History

United States
- Name: Ganges
- Owner: W.S. Bullard, Boston
- Builder: Hugh R. McKay, East Boston
- Launched: 1854

United Kingdom
- Acquired: May 1863

General characteristics
- Class & type: Clipper
- Tons burthen: 1254 tons
- Length: 192 ft (59 m)
- Beam: 39 ft (12 m)
- Draft: 23 ft (7.0 m)

= Ganges (clipper) =

Ganges was an 1854 clipper ship built by Hugh R. McKay in East Boston. Although she was famed for a race with Flying Cloud and Bald Eagle, the race actually never took place.

==Captain George Blunt Wendell==
Her captain, George Blunt Wendell (1831–1881) of Portsmouth, New Hampshire, who had apprenticed in the counting house of Goodwin & Coues, was known for his business acumen, unlike many ship masters of the day, who were "found to be a thorough seaman and smart navigator, but a poor merchant."

==Tale of race with Flying Cloud and Bald Eagle==
The tale of Ganges race with Flying Cloud and Bald Eagle is an example of how a gripping sea story can have no basis in fact. Arthur H. Clark recounts it as follows:

In 1851, two of the fastest clippers, Flying Cloud and Bald Eagle, left Whampoa laden with tea just two or three days after the Ganges. Ganges appears to have beaten her two rivals to Anjer, in a strong southwestern monsoon, and arrived at the English Channel on 16 December.

On the following morning at daylight we were off Portland, well inshore and under short sail, light winds from the northeast, and weather rather thick. About 8 A.m. the wind freshened and the haze cleared away, which showed two large and lofty ships two or three miles to windward of us. They proved to be our American friends, having their Stars and Stripes flying for a pilot. Captain Deas at once gave orders to hoist his signals for a pilot also, and as, by this time, several cutters were standing out from Weymouth, the Ganges, being farthest inshore got her pilot first on board. I said that I would land in the pilot-boat and go to London by rail, and would report the ship that night or next morning at Austin Friars. (She was consigned to my firm.) The breeze had considerably freshened before I got on board the pilot cutter, when the Ganges filled away on the port tack, and Captain Deas, contrary to his wont, for he was a very cautious man, crowded on all small sails. The Americans lost no time and were after him, and I had three hours' view of as fine an ocean race as I can wish to see; the wind being dead ahead, the ships were making short tacks.

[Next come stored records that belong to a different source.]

/-- **Uniform Stirling estimate, upper half** (all `k ≥ 0`): for `m ≥ 1`, `um ≥ 1`, `v ≥ 1`, `0 < θ ≤ 1`,
`log R̂_n(k+θ) − nΛ(k/n) ≤ C(1 + log(n+1) + log(k+1))` with `C = Cunif u v s |𝓕_B|`.
[cite: LaiYu2020, §4 proof of Lemma 4.1, eqs. (4.7)–(4.8) ("R̂_n(k+θ) ≤ n^{O(1)} g(x₀)ⁿ")] -/
theorem log_cT_sub_Lam_le {u v s : ℕ} {B : ℝ} {m : ℕ} (hv : 1 ≤ v) (hm : 1 ≤ m) (hum : 1 ≤ u * m)
    {θ : ℚ} (hθ0 : 0 < θ) (hθ1 : θ ≤ 1) (k : ℕ) :
    Real.log (cT u v s B m θ k) - ((v * m : ℕ) : ℝ) * Lam u v s B ((k : ℝ) / ((v * m : ℕ) : ℝ)) ≤
      Cunif u v s (zeroSet_finite B).toFinset.card *
        (1 + Real.log (((v * m : ℕ) : ℝ) + 1) + Real.log ((k : ℝ) + 1)) := by
  rw [log_cT_eq u v s B m hθ0 k, log_pref, mul_Lam_div hv s B hm k]
  set N : ℕ := (zeroSet_finite B).toFinset.card with hN
  set n : ℕ := v * m with hn
  set L : ℕ := (2 * u + v) * m with hL
  have hθ0' : (0 : ℝ) < θ := by exact_mod_cast hθ0
  have hθ1' : (θ : ℝ) ≤ 1 := by exact_mod_cast hθ1
  have hk0 : (0 : ℝ) ≤ k := Nat.cast_nonneg k
  have hum' : (1 : ℝ) ≤ (u : ℝ) * m := by exact_mod_cast hum
  have hn1 : 1 ≤ n := by rw [hn]; nlinarith
  have hmn : m ≤ n := by rw [hn]; nlinarith
  have hn1' : (1 : ℝ) ≤ n := by exact_mod_cast hn1
  -- (1) factorials
  have h1 := abs_log_factorial_sub_F_le hn1
  have h1m := abs_log_factorial_sub_F_le hm
  rw [abs_le] at h1 h1m
  have hlogm : Real.log ((m : ℝ) + 1) ≤ Real.log ((n : ℝ) + 1) :=
    Real.log_le_log (by positivity) (by exact_mod_cast Nat.add_le_add_right hmn 1)
  -- (2) log(k+θ) ≤ log(k+1)
  have h2 : Real.log ((k : ℝ) + θ) ≤ Real.log ((k : ℝ) + 1) := Real.log_le_log (by positivity) (by linarith)
  -- (3) numerator blocks
  set Lk := Real.log ((k : ℝ) + (L : ℝ) + 2) with hLk
  have hLk0 : 0 ≤ Lk := Real.log_nonneg (by have : (0:ℝ) ≤ L := Nat.cast_nonneg L; linarith)
  have h3 : ∀ θ' ∈ (zeroSet_finite B).toFinset,
      ∑ j ∈ range L, Real.log (((k : ℝ) + θ + θ') + j) - (F ((k : ℝ) + L) - F k) ≤ 2 * Lk + 1 := by
    intro θ' hθ'
    obtain ⟨hp, hle⟩ := mem_toFinset_pos hθ'
    have hp' : (0 : ℝ) < θ' := by exact_mod_cast hp
    have hle' : (θ' : ℝ) ≤ 1 := by exact_mod_cast hle
    exact num_block_upper (by linarith) (by linarith)
  have h3sum : ∑ θ' ∈ (zeroSet_finite B).toFinset, ∑ j ∈ range L, Real.log (((k : ℝ) + θ + θ') + j) -
      (N : ℝ) * (F ((k : ℝ) + L) - F k) ≤ (N : ℝ) * (2 * Lk + 1) := by
    have := sum_le_sum h3
    rw [sum_sub_distrib, sum_const, sum_const, ← hN, nsmul_eq_mul, nsmul_eq_mul] at this
    linarith
  -- (4) denominator block
  set Wk := Real.log ((u : ℝ) * m + k + (n : ℝ) + 2) with hWk
  have hWk0 : 0 ≤ Wk := Real.log_nonneg (by linarith)
  have h4 : |∑ j ∈ range (n + 1), Real.log (((u : ℝ) * m + k + θ) + j) -
      (F ((u : ℝ) * m + k + n) - F ((u : ℝ) * m + k))| ≤ 2 * Wk + 1 :=
    den_block_abs (b := (u : ℝ) * m + k + θ) (w := (u : ℝ) * m + k) (n := n) (by linarith)
      (by linarith) (by linarith)
  rw [abs_le] at h4
  -- logs against log(n+1) + log(k+1)
  have hl3 : Lk ≤ Real.log (2 * (u : ℝ) + v + 2) + Real.log ((n : ℝ) + 1) + Real.log ((k : ℝ) + 1) := by
    rw [hLk, hL, hn]; exact log_lin_le_num hv m k
  have hl4 : Wk ≤ Real.log ((u : ℝ) + v + 2) + Real.log ((n : ℝ) + 1) + Real.log ((k : ℝ) + 1) := by
    rw [hWk, hn]; exact log_lin_le_den hv m k
  set ln := Real.log ((n : ℝ) + 1) with hln
  set lk := Real.log ((k : ℝ) + 1) with hlk
  have hln0 : 0 ≤ ln := Real.log_nonneg (by linarith)
  have hlk0 : 0 ≤ lk := Real.log_nonneg (by linarith)
  have hs0 : (0 : ℝ) ≤ (s : ℝ) + 1 := by positivity
  have hN0 : (0 : ℝ) ≤ N := Nat.cast_nonneg N
  have hE0 : (0 : ℝ) ≤ (2 * (u : ℝ) + v) * N := by positivity
  have hcastE : (((2 * u + v) * N : ℕ) : ℝ) = (2 * (u : ℝ) + v) * N := by push_cast; ring
  rw [hcastE]
  -- products for linarith
  have p1 := mul_le_mul_of_nonneg_left h1.2 hs0
  have p1m := mul_le_mul_of_nonneg_left h1m.1 hE0
  have p1m' := mul_le_mul_of_nonneg_left hlogm hE0
  have p4 := mul_le_mul_of_nonneg_left h4.1 hs0
  have q3 := mul_le_mul_of_nonneg_left hl3 hN0
  have q4 := mul_le_mul_of_nonneg_left hl4 hs0
  have hlu : 0 ≤ Real.log ((u : ℝ) + v + 2) := Real.log_nonneg (by
    have : (0:ℝ) ≤ u := Nat.cast_nonneg u; linarith)
  have hlu2 : 0 ≤ Real.log (2 * (u : ℝ) + v + 2) := Real.log_nonneg (by
    have : (0:ℝ) ≤ u := Nat.cast_nonneg u; linarith)
  have nn1 : 0 ≤ ((s : ℝ) + 1) * (ln + lk) := mul_nonneg hs0 (add_nonneg hln0 hlk0)
  have nn2 : 0 ≤ (2 * (u : ℝ) + v) * N * (ln + lk) := mul_nonneg hE0 (add_nonneg hln0 hlk0)
  have nn3 : 0 ≤ (N : ℝ) * (ln + lk) := mul_nonneg hN0 (add_nonneg hln0 hlk0)
  have nn4 : 0 ≤ ((s : ℝ) + 1) * Real.log ((u : ℝ) + v + 2) * (ln + lk) :=
    mul_nonneg (mul_nonneg hs0 hlu) (add_nonneg hln0 hlk0)
  have nn5 : 0 ≤ (N : ℝ) * Real.log (2 * (u : ℝ) + v + 2) * (ln + lk) :=
    mul_nonneg (mul_nonneg hN0 hlu2) (add_nonneg hln0 hlk0)
  have nn6 : 0 ≤ (2 * (u : ℝ) + v) * N * lk := mul_nonneg hE0 hlk0
  have T1 : ((s : ℝ) + 1) * Real.log (n ! : ℝ) - ((s : ℝ) + 1) * F n ≤ ((s : ℝ) + 1) * (ln + 1) := by
    linarith [p1]
  have T2 : -((2 * (u : ℝ) + v) * N * Real.log (m ! : ℝ)) + (2 * (u : ℝ) + v) * N * F m ≤
      (2 * (u : ℝ) + v) * N * (ln + 1) := by linarith [p1m, p1m']
  have T3 : ∑ θ' ∈ (zeroSet_finite B).toFinset, ∑ j ∈ range L, Real.log (((k : ℝ) + θ + θ') + j) -
      (N : ℝ) * (F ((k : ℝ) + L) - F k) ≤ (N : ℝ) * (2 * (Real.log (2 * (u : ℝ) + v + 2) + ln + lk) + 1) := by
    linarith [h3sum, q3]
  have T4 : -(((s : ℝ) + 1) * ∑ j ∈ range (n + 1), Real.log (((u : ℝ) * m + k + θ) + j)) +
      ((s : ℝ) + 1) * (F ((u : ℝ) * m + k + n) - F ((u : ℝ) * m + k)) ≤
      ((s : ℝ) + 1) * (2 * (Real.log ((u : ℝ) + v + 2) + ln + lk) + 1) := by linarith [p4, q4]
  have m1 : 0 ≤ ((s : ℝ) + 1) * ln := mul_nonneg hs0 hln0
  have m2 : 0 ≤ ((s : ℝ) + 1) * lk := mul_nonneg hs0 hlk0
  have m3 : 0 ≤ (2 * (u : ℝ) + v) * N * ln := mul_nonneg hE0 hln0
  have m5 : 0 ≤ (N : ℝ) * ln := mul_nonneg hN0 hln0
  have m6 : 0 ≤ (N : ℝ) * lk := mul_nonneg hN0 hlk0
  have m7 : 0 ≤ (N : ℝ) * Real.log (2 * (u : ℝ) + v + 2) := mul_nonneg hN0 hlu2
  have m8 : 0 ≤ ((s : ℝ) + 1) * Real.log ((u : ℝ) + v + 2) := mul_nonneg hs0 hlu
  have m9 : 0 ≤ ((s : ℝ) + 1) * Real.log ((u : ℝ) + v + 2) * ln := mul_nonneg m8 hln0
  have m10 : 0 ≤ ((s : ℝ) + 1) * Real.log ((u : ℝ) + v + 2) * lk := mul_nonneg m8 hlk0
  have m11 : 0 ≤ (N : ℝ) * Real.log (2 * (u : ℝ) + v + 2) * ln := mul_nonneg m7 hln0
  have m12 : 0 ≤ (N : ℝ) * Real.log (2 * (u : ℝ) + v + 2) * lk := mul_nonneg m7 hlk0
  unfold Cunif
  linarith [T1, T2, T3, T4, h2, nn6, m1, m2, m3, m5, m6, m7, m8, m9, m10, m11, m12, hlk0, hln0, hlu, hlu2,
    hs0, hN0, hE0]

The Ganges showed herself to be the most weatherly of the three; and the gain on every tack inshore was obvious, neither did she seem to carry way behind in fore reaching. She arrived off Dungeness six hours before the other two, and was in the London docks twenty-four hours before the first, and thirty-six hours before the last of her opponents.' "

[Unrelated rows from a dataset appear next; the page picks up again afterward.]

import Literature.AlgebraicGeometry.RealAlgebraic.DividingCurves
import Literature.ModelTheory.ExponentialFields.SemialgebraicComponents
import HarnessLib

/-!
# Halves of real algebraic curves are semialgebraic over the field of coefficients

Topic `Literature/AlgebraicGeometry/RealAlgebraic`. For a polynomial `p : MvPolynomial (Fin n) R`
with coefficients mapped into `ℝ ⊆ ℂ` (`[Algebra R ℝ] [IsScalarTower R ℝ ℂ]`, e.g. `R = ℚ`), the
complex zero locus, the non-real locus and every **half** (connected component of the non-real
locus, `Literature.AlgebraicGeometry.RealAlgebraic.IsHalf`) become, in the real coordinates
`(Re w, Im w) ∈ ℝⁿ⁺ⁿ` of `ℂⁿ`, `R`-semialgebraic subsets of `ℝⁿ⁺ⁿ`
(`Literature.ModelTheory.ExponentialFields.IsSemialgebraic R`). This is what makes a half `H₊` of a
dividing curve over `ℚ` a legal carrier of Kontsevich–Zagier moves (route
`KontsevichZagierPeriods/ComplexOrientations`): `IsHalf.isSemialgebraic_image_reIm`.

Ingredients: the real and imaginary parts of `p(u + iv)` are polynomials over `R` in `(u, v)`
(`exists_re_im_mvPolynomial`, induction on `p`), so the loci are cut out by polynomial
(in)equations over `R`; connected components of `R`-semialgebraic sets are `R`-semialgebraic
(`IsSemialgebraic.isSemialgebraic_connectedComponentIn`, [BasuPollackRoy2006, Thm. 5.22]); and
`reIm` is a homeomorphism, so it maps halves to connected components (`image_reIm_half`).

The coordinates `reIm`/`ofReIm` (`Fin.append` of real and imaginary parts) are the same convention
as `Literature.AlgebraicGeometry.HodgeTheory.ProjSemialg.realify`/`complexify`, re-declared here in
three lines to keep real algebraic curves independent of the Hodge-theory files.

## References

* [BasuPollackRoy2006] S. Basu, R. Pollack, M.-F. Roy, *Algorithms in Real Algebraic Geometry*
  (2006), Thm. 5.22.
* [BochnakCosteRoy1998] J. Bochnak, M. Coste, M.-F. Roy, *Real Algebraic Geometry* (1998),
  Def. 2.1.4 (semialgebraic sets), §2.4.
* [DegtyarevKharlamov2000] A. Degtyarev, V. Kharlamov, *Topological properties of real algebraic
  varieties: du côté de chez Rokhlin* (2000), §1 (halves of a dividing curve).
-/

noncomputable section

open MvPolynomial Set
open Literature.ModelTheory.ExponentialFields (IsSemialgebraic isSemialgebraic_setOf_eval_eq_zero
  isSemialgebraic_setOf_eval_ne_zero)

namespace Literature.AlgebraicGeometry.RealAlgebraic

variable {n : ℕ}

/-! ### Real coordinates on `ℂⁿ` -/

/-- Real coordinates `ℂⁿ → ℝⁿ⁺ⁿ`, `w ↦ (Re w, Im w)` (the convention of
`Literature.AlgebraicGeometry.HodgeTheory.ProjSemialg.realify`). [folklore] -/
def reIm (w : Fin n → ℂ) : Fin (n + n) → ℝ :=
  Fin.append (fun i => (w i).re) (fun i => (w i).im)

/-- The inverse identification `ℝⁿ⁺ⁿ → ℂⁿ`, `x ↦ (x_i + i x_{n+i})_i`. [folklore] -/
def ofReIm (x : Fin (n + n) → ℝ) : Fin n → ℂ :=
  fun i => ⟨x (Fin.castAdd n i), x (Fin.natAdd n i)⟩

/-- First block of `reIm`: real parts. [folklore] -/
@[simp] theorem reIm_castAdd (w : Fin n → ℂ) (i : Fin n) : reIm w (Fin.castAdd n i) = (w i).re := by
  simp only [reIm, Fin.append_left]

/-- Second block of `reIm`: imaginary parts. [folklore] -/
@[simp] theorem reIm_natAdd (w : Fin n → ℂ) (i : Fin n) : reIm w (Fin.natAdd n i) = (w i).im := by
  simp only [reIm, Fin.append_right]

/-- Real part of `ofReIm`. [folklore] -/
@[simp] theorem ofReIm_apply_re (x : Fin (n + n) → ℝ) (i : Fin n) :
    (ofReIm x i).re = x (Fin.castAdd n i) := rfl

/-- Imaginary part of `ofReIm`. [folklore] -/
@[simp] theorem ofReIm_apply_im (x : Fin (n + n) → ℝ) (i : Fin n) :
    (ofReIm x i).im = x (Fin.natAdd n i) := rfl

/-- `ofReIm ∘ reIm = id`. [folklore] -/
@[simp] theorem ofReIm_reIm (w : Fin n → ℂ) : ofReIm (reIm w) = w := by
  funext i
  exact Complex.ext (by rw [ofReIm_apply_re, reIm_castAdd]) (by rw [ofReIm_apply_im, reIm_natAdd])

/-- `reIm ∘ ofReIm = id`. [folklore] -/
@[simp] theorem reIm_ofReIm (x : Fin (n + n) → ℝ) : reIm (ofReIm x) = x := by
  funext j
  refine Fin.addCases (fun i => ?_) (fun i => ?_) j
  · rw [reIm_castAdd, ofReIm_apply_re]
  · rw [reIm_natAdd, ofReIm_apply_im]

/-- `reIm` is continuous. [folklore] -/
theorem continuous_reIm : Continuous (reIm : (Fin n → ℂ) → Fin (n + n) → ℝ) := by
  refine continuous_pi fun j => ?_
  refine Fin.addCases (fun i => ?_) (fun i => ?_) j
  · simp only [reIm_castAdd]
    exact Complex.continuous_re.comp (continuous_apply i)
  · simp only [reIm_natAdd]
    exact Complex.continuous_im.comp (continuous_apply i)

/-- `ofReIm` is continuous. [folklore] -/
theorem continuous_ofReIm : Continuous (ofReIm : (Fin (n + n) → ℝ) → Fin n → ℂ) := by
  refine continuous_pi fun i => ?_
  rw [← Complex.equivRealProdCLM.toHomeomorph.comp_continuous_iff]
  exact ((continuous_apply (Fin.castAdd n i)).prodMk (continuous_apply (Fin.natAdd n i))).congr
    fun x => rfl

/-- Real coordinates as a homeomorphism `ℂⁿ ≃ₜ ℝⁿ⁺ⁿ`. [folklore] -/
def reImHomeomorph (n : ℕ) : (Fin n → ℂ) ≃ₜ (Fin (n + n) → ℝ) where
  toFun := reIm
  invFun := ofReIm
  left_inv := ofReIm_reIm
  right_inv := reIm_ofReIm
  continuous_toFun := continuous_reIm
  continuous_invFun := continuous_ofReIm

/-- `reImHomeomorph` is `reIm`. [folklore] -/
@[simp] theorem coe_reImHomeomorph : ⇑(reImHomeomorph n) = reIm := rfl

/-- Images under `reIm` are preimages under `ofReIm`. [folklore] -/
theorem image_reIm_eq_preimage_ofReIm (S : Set (Fin n → ℂ)) : reIm '' S = ofReIm ⁻¹' S := by
  ext x
  constructor
  · rintro ⟨w, hw, rfl⟩
    rwa [mem_preimage, ofReIm_reIm]
  · intro hx
    exact ⟨ofReIm x, hx, reIm_ofReIm x⟩

/-! ### Real and imaginary parts of a polynomial with real coefficients -/

variable {R : Type*} [CommRing R] [Algebra R ℝ] [Algebra R ℂ] [IsScalarTower R ℝ ℂ]

/-- **Real and imaginary parts of `p(u + iv)`**: for `p` with coefficients mapped through `ℝ`
there are polynomials `P`, `Q` over `R` in the `n + n` real coordinates with
`p(ofReIm x) = P(x) + i Q(x)`. [folklore] -/
theorem exists_re_im_mvPolynomial (p : MvPolynomial (Fin n) R) :
    ∃ P Q : MvPolynomial (Fin (n + n)) R, ∀ x : Fin (n + n) → ℝ,
      aeval (ofReIm x) p = ((aeval x P : ℝ) : ℂ) + ((aeval x Q : ℝ) : ℂ) * Complex.I := by
  induction p using MvPolynomial.induction_on with
  | C c =>
    refine ⟨C c, 0, fun x => ?_⟩
    simp only [algHom_C, map_zero, Complex.ofReal_zero, zero_mul, add_zero]
    exact IsScalarTower.algebraMap_apply R ℝ ℂ c
  | add p q hp hq =>
    obtain ⟨P₁, Q₁, h₁⟩ := hp
    obtain ⟨P₂, Q₂, h₂⟩ := hq
    refine ⟨P₁ + P₂, Q₁ + Q₂, fun x => ?_⟩
    rw [map_add, h₁ x, h₂ x, map_add, map_add]
    push_cast
    ring
  | mul_X p i hp =>
    obtain ⟨P, Q, h⟩ := hp
    refine ⟨P * X (Fin.castAdd n i) - Q * X (Fin.natAdd n i),
      P * X (Fin.natAdd n i) + Q * X (Fin.castAdd n i), fun x => ?_⟩
    have hXi : aeval (ofReIm x) (X i : MvPolynomial (Fin n) R) =
        ((x (Fin.castAdd n i) : ℝ) : ℂ) + ((x (Fin.natAdd n i) : ℝ) : ℂ) * Complex.I := by
      rw [aeval_X]
      exact Complex.ext (by simp [ofReIm]) (by simp [ofReIm])
    rw [map_mul, h x, hXi]
    simp only [map_sub, map_add, map_mul, aeval_X]
    push_cast
    ring_nf
    rw [Complex.I_sq]
    ring

/-- **The complex zero locus of a real polynomial is semialgebraic over the coefficients** (in
real coordinates: `Re p = Im p = 0`). [cite: BochnakCosteRoy1998, Def. 2.1.4] -/
theorem isSemialgebraic_image_reIm_complexZeroLocus (p : MvPolynomial (Fin n) R) :
    IsSemialgebraic R (reIm '' complexZeroLocus p) := by
  obtain ⟨P, Q, h⟩ := exists_re_im_mvPolynomial p
  have hset : reIm '' complexZeroLocus p =
      {x | aeval x P = 0} ∩ {x : Fin (n + n) → ℝ | aeval x Q = 0} := by
    rw [image_reIm_eq_preimage_ofReIm]
    ext x
    simp only [mem_preimage, mem_complexZeroLocus_iff, h x, mem_inter_iff, mem_setOf_eq]
    constructor
    · intro h0
      have hre := congrArg Complex.re h0
      have him := congrArg Complex.im h0
      simp at hre him
      exact ⟨hre, him⟩
    · rintro ⟨h1, h2⟩
      rw [h1, h2]
      simp
  rw [hset]
  exact (isSemialgebraic_setOf_eval_eq_zero P).inter (isSemialgebraic_setOf_eval_eq_zero Q)

/-- **The non-real locus of a real polynomial is semialgebraic over the coefficients** (in real
coordinates: `Re p = Im p = 0` and some `Im wᵢ ≠ 0`). [cite: BochnakCosteRoy1998, Def. 2.1.4] -/
theorem isSemialgebraic_image_reIm_nonRealLocus (p : MvPolynomial (Fin n) R) :
    IsSemialgebraic R (reIm '' nonRealLocus p) := by
  classical
  have hset : reIm '' nonRealLocus p = reIm '' complexZeroLocus p ∩
      ⋃ i ∈ (Finset.univ : Finset (Fin n)),
        {x : Fin (n + n) → ℝ | aeval x (X (Fin.natAdd n i) : MvPolynomial (Fin (n + n)) R) ≠ 0} := by
    rw [image_reIm_eq_preimage_ofReIm, image_reIm_eq_preimage_ofReIm]
    ext x
    simp only [mem_preimage, mem_nonRealLocus_iff, mem_complexZeroLocus_iff, mem_inter_iff,
      mem_iUnion, Finset.mem_univ, exists_true_left, mem_setOf_eq, aeval_X, ofReIm_apply_im, ne_eq]
  rw [hset]
  exact (isSemialgebraic_image_reIm_complexZeroLocus p).inter
    (IsSemialgebraic.biUnion _ _ fun i _ => isSemialgebraic_setOf_eval_ne_zero _)

omit [Algebra R ℝ] [IsScalarTower R ℝ ℂ] in
/-- **`reIm` maps halves to connected components** of the realified non-real locus. [folklore] -/
theorem image_reIm_half (p : MvPolynomial (Fin n) R) (w : Fin n → ℂ) :
    reIm '' half p w = connectedComponentIn (reIm '' nonRealLocus p) (reIm w) := by
  by_cases hw : w ∈ nonRealLocus p
  · exact (reImHomeomorph n).image_connectedComponentIn (s := nonRealLocus p) hw
  · rw [half_eq_empty hw, image_empty, connectedComponentIn_eq_empty]
    rw [image_reIm_eq_preimage_ofReIm, mem_preimage, ofReIm_reIm]
    exact hw

/-- **Halves are semialgebraic over the coefficients**: in real coordinates, the half through any
point is an `R`-semialgebraic subset of `ℝⁿ⁺ⁿ` (a connected component of an `R`-semialgebraic
set, [BasuPollackRoy2006, Thm. 5.22]). [cite: BasuPollackRoy2006, Thm. 5.22] -/
theorem isSemialgebraic_image_reIm_half (p : MvPolynomial (Fin n) R) (w : Fin n → ℂ) :
    IsSemialgebraic R (reIm '' half p w) := by
  rw [image_reIm_half]
  exact (isSemialgebraic_image_reIm_nonRealLocus p).isSemialgebraic_connectedComponentIn _

/-- **Halves of a real curve are semialgebraic over the field of coefficients** (so that a half
`H₊` of a dividing curve over `ℚ` is a `ℚ`-semialgebraic carrier in `ℝ⁴`).
[cite: BasuPollackRoy2006, Thm. 5.22] -/
theorem IsHalf.isSemialgebraic_image_reIm {p : MvPolynomial (Fin n) R} {H : Set (Fin n → ℂ)}
    (hH : IsHalf p H) : IsSemialgebraic R (reIm '' H) := by
  obtain ⟨w, -, rfl⟩ := hH
  exact isSemialgebraic_image_reIm_half p w

/-- **Finitely many halves**: the non-real locus of a real polynomial has finitely many connected
components. [cite: BasuPollackRoy2006, Thm. 5.22] -/
theorem finite_setOf_isHalf (p : MvPolynomial (Fin n) R) : {H | IsHalf p H}.Finite := by
  have hfin := (isSemialgebraic_image_reIm_nonRealLocus p).finite_setOf_connectedComponentIn
  have hinj : Set.InjOn (fun H : Set (Fin n → ℂ) => reIm '' H) {H | IsHalf p H} :=
    fun H _ H' _ hHH' => (reImHomeomorph n).injective.image_injective hHH'
  refine Set.Finite.of_finite_image (hfin.subset ?_) hinj
  rintro _ ⟨H, ⟨w, hw, rfl⟩, rfl⟩
  refine ⟨reIm w, ⟨w, hw, rfl⟩, ?_⟩
  exact image_reIm_half p w

end Literature.AlgebraicGeometry.RealAlgebraic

However, the Ganges in question is identified in various sources as a British ship, not an American clipper.
Clark adds:
"It is always unpleasant to spoil a really good story, but in this instance I feel constrained to point out that the Flying Cloud arrived at San Francisco on August 31, 1851, after her famous passage of 89 days from New York; it is therefore difficult to understand how she could have sailed from Wampoa on the Canton River on or about September 1st of that year, as stated by Mr. Cowper; while the Bald Eagle was not launched until 1852."